Vista 2Q25: Results Reinforce Overweight, But Cash Burn and Liquidity Weaken Buffer
Ramp-up execution supports the credit profile, and improved post-quarter-end liquidity eases near-term risk, though 2H25 free cash flow targets remain critical
Key Insights and Recommendations
We maintain our Overweight recommendation on Vista Energy, with a preference for the 2033 notes, which offer a modestly higher yield despite lower duration risk.

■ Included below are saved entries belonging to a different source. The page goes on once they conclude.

import Literature.AlgebraicGeometry.HodgeTheory.WeilClasses
import Literature.AlgebraicGeometry.HodgeTheory.HodgeConjecture
import Literature.AlgebraicGeometry.Motives.HyperbolicWeilType
import HarnessLib

/-!
# Weil classes on hyperbolic (discriminant `-1`) abelian sixfolds of Weil type (Markman 2025)

A NAMED FACT (no proof): E. Markman, *Cycles on abelian 2n-folds of Weil type from secant sheaves on
abelian n-folds*, arXiv:2502.03415 (2025) [`Markman2025SecantWeil`], **Theorem 1.5.1** (text read — v2 PDF
p. 9, lines 7–13 = v1 p. 9; "p. 7" of earlier versions of this docstring was the held corpus chunk p0007 — verbatim): "Let `d` be a positive integer. Set `K := ℚ(√-d)`. The Hodge-Weil
classes of polarized abelian sixfolds of Weil type with complex multiplication by `K` and with
discriminant `-1` are algebraic." (Proved in §9.3 there — p. 9: "The Theorem is proved in Section 9.3" — via the semiregular secant^{⊠2}-sheaves of §§8–9 on `X × X̂`,
`X` the Jacobian of a genus-3 curve, and the Buchweitz–Flenner semiregularity theorem; also stated as
the sixfold half of arXiv:2509.23403, Thm. 1.2.)

This is the sixfold companion of `HodgeTheory/WeilClassesFourfolds`
(`Markman2025_weilClasses_algebraic_abelianFourfold`, the fourfold corollary for every discriminant),
whose module docstring records why Thm. 1.5.1 itself was NOT vendored at the time: "split Weil type
= discriminant `-1` needs a Riemann form on `H₁(A(ℂ), ℚ)` to instantiate `Motives.weilDiscriminant`".
Since then the tree has acquired the real-carrier rendering of exactly that condition,
`Motives.IsHyperbolicWeilType A φ n h` (`Motives/HyperbolicWeilType`: a `φ^*`-stable rational
`Q_h`-Lagrangian `2n`-frame of `H¹(A(ℂ); ℂ)`, i.e. Witt index `n`, which for a polarization class `h`
is van Geemen's "`H` hyperbolic" `⟺ det H = (-1)ⁿ ∈ ℚ^×/Nm(K^×)`, LNM 1594 Lemma 5.2 and 5.4 /
Landherr; module docstring (1)–(4) there). For `n = 3`, `(-1)³ = -1`: **discriminant `-1` is
hyperbolicity**, so the theorem is now statable on the tree's carriers with no new definition, in
the literal shape already used by the route decl
`HeckePrymWeil.HyperbolicEightfoldsSqrtMinus7` of the Hodge summit (the dimension-8, `d = 7`
analogue, for which nothing is in print: "dim ≥ 8 nothing for any K", Markman §1.2).

* `Markman2025_weilClasses_algebraic_hyperbolicSixfold : Prop` — for `d ≥ 1`, `A` a complex abelian
  variety of dimension `6` (smooth projective), `φ : A ⟶ A` with `φ ≫ φ = -(d • 𝟙 A)` (so
  `K = ℚ(√-d) ↪ End⁰(A)`, `√-d ↦ φ`), a projective embedding `ι : A.X ⟶ ℙᴺ` and a rational
  `a ≠ 0` in `H²(ℙᴺ(ℂ); ℂ)` such that `(A, φ)` is of HYPERBOLIC Weil type for the `K`-symmetrised
  hyperplane class `h = d·ι^*a + φ^*ι^*a` (`= ±` a rational multiple of an ample `φ`-compatible
  polarization class: `ι^*a = q·L`, `L` very ample, `φ^*L` ample since `φ` is finite, and
  `φ^*(dL + φ^*L) = d(dL + φ^*L)` because `(φ ≫ φ)^* = d²` on `H²`; conversely every `φ`-compatible
  polarization class `L` is `(2d)⁻¹(dL + φ^*L)`, of this form up to `ℚ^×_{>0}`; hyperbolicity is
  insensitive to `h ↦ c h`, `isHyperbolicWeilType_smul_iff`): every rational class of Hodge type
  `(3,3)` in `H⁶(A(ℂ); ℂ)` lying in the Weil plane `weilClassesOf A φ 3 d = E₊ ⊔ E₋`
  (`HodgeTheory/WeilClasses`: the joint eigenspaces of all `(x·𝟙 + y·φ)^*`, faithful for every `d`)
  lies in `algebraicClasses A.X 3`.

## Faithfulness to print (same conventions as the fourfold fact)

* "of Weil type" (signature `(3,3)` of `K` on `H^{1,0}`) is not a separate hypothesis: if `(A, K)` is
  of Weil type the Weil classes ARE of type `(3,3)` and the print theorem applies; if not, `E₊ = ⋀⁶V₊`
  and `E₋ = ⋀⁶V₋` have pure Hodge types `(a, 6-a) ≠ (3,3)`, a `(3,3)`-class in `E₊ ⊕ E₋` is `0`, and
  the conclusion is trivial (`zero_mem`).
* "polarized … with discriminant `-1`": print's `(A, η, h)` carries a `K`-compatible polarization and
  `det H` is computed from it; here the polarization enters only through its rational class, in the
  symmetrised form above, and "discriminant `-1`" is rendered as `IsHyperbolicWeilType A φ 3 h`
  (dictionary (3) of `Motives/HyperbolicWeilType`: for a polarization class, `Q_h`-Lagrangian
  `φ^*`-stable rational `2n`-planes of `H¹` ↔ `K`-isotropic `n`-planes of `H₁`, Witt index `n`
  ↔ `det H = (-1)ⁿ`). Requiring `√-d ∈ End(A)` (not merely `End⁰`) and a CHOSEN embedding only
  restricts the family — never more than print.
* `d` is any positive integer, as printed (`d` non-squarefree gives the same field `ℚ(√-d₀)` and an
  order of it acting; still "complex multiplication by `K`").
* Upper bound: the fact is an instance of the summit statement `HodgeConjectureFor`
  (`Markman2025_weilClasses_algebraic_hyperbolicSixfold_of_hodgeConjectureFor`), so nothing beyond the
  summit statement is asserted.

Consumers. Grounds (as NEAREST PRINT, one dimension lower) the crux
`HeckePrymWeil.HyperbolicEightfoldsSqrtMinus7` (stmt-HodgeConjecture-14642); at `d = 7` it IS the
settled split component of `HeckePrymWeil.WeilSixfoldsSqrtMinus7` (stmt-HodgeConjecture-1260, whose
Hecke–Prym anchors `P(7,2)` were computed to be split); also the hyperbolic-component statements of
routes `TateCuspKLift` / `TropicalCuspLift` in dimension 6.

## References

* [Markman2025SecantWeil] E. Markman, Cycles on abelian 2n-folds of Weil type from secant sheaves
  on abelian n-folds, arXiv:2502.03415, §1.1 (discriminant), Thm. 1.5.1, §1.2 (nothing for `n ≥ 4`).
* [Markman2025SecantWeilSurvey] E. Markman, Secant sheaves and Weil classes on abelian varieties,
  arXiv:2509.23403, Thm. 1.2.
* [vanGeemen1994HodgeAV] B. van Geemen, LNM 1594 (1994), Lemma 5.2, 5.4 (Landherr), Thm. 6.12.
-/

noncomputable section

open CategoryTheory

namespace Literature.AlgebraicGeometry.HodgeTheory

open Literature.AlgebraicTopology.SingularHomology

section HodgeTheory

/-- **Markman 2025, arXiv:2502.03415 Thm. 1.5.1: "Let `d` be a positive integer. Set `K := ℚ(√-d)`.
The Hodge-Weil classes of polarized abelian sixfolds of Weil type with complex multiplication by `K`
and with discriminant `-1` are algebraic."** Rendering (module docstring): for `d ≥ 1`, `A` a
complex abelian sixfold with `φ ≫ φ = -(d • 𝟙 A)`, a projective embedding `ι` and a rational
`a ≠ 0` in `H²(ℙᴺ(ℂ); ℂ)` with `(A, φ)` of hyperbolic Weil type (`= det H = (-1)³ = -1`) for the
`K`-symmetrised hyperplane class `h = d·ι^*a + φ^*ι^*a`, every rational `(3,3)`-class of the Weil
plane `weilClassesOf A φ 3 d` is algebraic. A published THEOREM recorded as a named fact; it
grounds, as nearest print (dimension 6 versus 8), the route decl
`HeckePrymWeil.HyperbolicEightfoldsSqrtMinus7` of the Hodge summit.
[cite: Markman2025SecantWeil, Thm. 1.5.1] [cite: vanGeemen1994HodgeAV, Lemma 5.2 and 5.4] -/
def Markman2025_weilClasses_algebraic_hyperbolicSixfold : Prop :=
  ∀ (d : ℕ), 0 < d → ∀ (A : Motives.AbelianVariety ℂ) (φ : A ⟶ A), A.dim = 2 * 3 →
    Motives.IsSmoothProjective (2 * 3) A.X → φ ≫ φ = -(d • 𝟙 A) →
      ∀ (e : Motives.ProjectiveEmbedding A.X)
        (a : complexBetti (Motives.projectiveSpace e.n ℂ) 2), IsRationalClass a → a ≠ 0 →
        Motives.IsHyperbolicWeilType A φ 3
          ((d : ℂ) • complexBetti.map e.ι 2 a +
            complexBetti.map φ.hom.hom.hom 2 (complexBetti.map e.ι 2 a)) →
          ∀ c : complexBetti A.X (2 * 3), IsRationalClass c →
            IsOfHodgeType (2 * 3) A.X (2 * 3) 3 3 c → c ∈ weilClassesOf A φ 3 d →
              c ∈ algebraicClasses A.X 3

/-! ### Upper bound: the fact is an instance of the Hodge conjecture -/

/-- `HodgeConjectureFor` for all smooth projective varieties implies the fact: it is its instance
over hyperbolic abelian sixfolds restricted to the Weil plane (nothing stronger than the summit
statement is claimed). [cite: Deligne2000, §1] -/
theorem Markman2025_weilClasses_algebraic_hyperbolicSixfold_of_hodgeConjectureFor
    (h : ∀ ⦃n : ℕ⦄ ⦃X : Motives.SchemeOver ℂ⦄, Motives.IsSmoothProjective n X → HodgeConjectureFor n X) :
    Markman2025_weilClasses_algebraic_hyperbolicSixfold :=
  fun _ _ _ _ _ hX _ _ _ _ _ _ c hc h33 _ ↦ (h hX).2 3 c hc h33

/-- Sanity on the hypotheses: the zero class is a Weil class of every `(A, φ, 3, d)` and is
algebraic, so the fact is consistent on its trivially inhabited instance. [folklore] -/
theorem zero_mem_weilClassesOf_three_and_algebraicClasses (A : Motives.AbelianVariety ℂ) (φ : A ⟶ A)
    (d : ℕ) : (0 : complexBetti A.X (2 * 3)) ∈ weilClassesOf A φ 3 d ∧
      (0 : complexBetti A.X (2 * 3)) ∈ algebraicClasses A.X 3 :=
  ⟨Submodule.zero_mem _, Submodule.zero_mem _⟩

end HodgeTheory

end Literature.AlgebraicGeometry.HodgeTheory

end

Vista reported 2Q25 results marked by a strong operational ramp-up and the first quarter of consolidated results following the PEPASA acquisition. The company delivered adjusted EBITDA of $405 million, up 46.9% QoQ and 40.3% YoY, coming in 2.0% above consensus, supported by a 46% sequential increase in production to 118.0 Mboe/d. This reflected the inclusion of 50% of La Amarga Chica, which returned to 4Q24 production levels. Despite a 9.3% sequential decline in realized oil prices, adjusted EBITDA margin expanded 3.4 pp QoQ to 66.3%, driven by the elimination of trucking costs and continued operating efficiency. In 2Q25, 84% of domestic oil volumes were sold at export parity-linked prices, while the remaining 16% of total oil sales were exports. As a result, all of Vista’s oil volumes, both domestic and exported, were effectively sold at export parity pricing.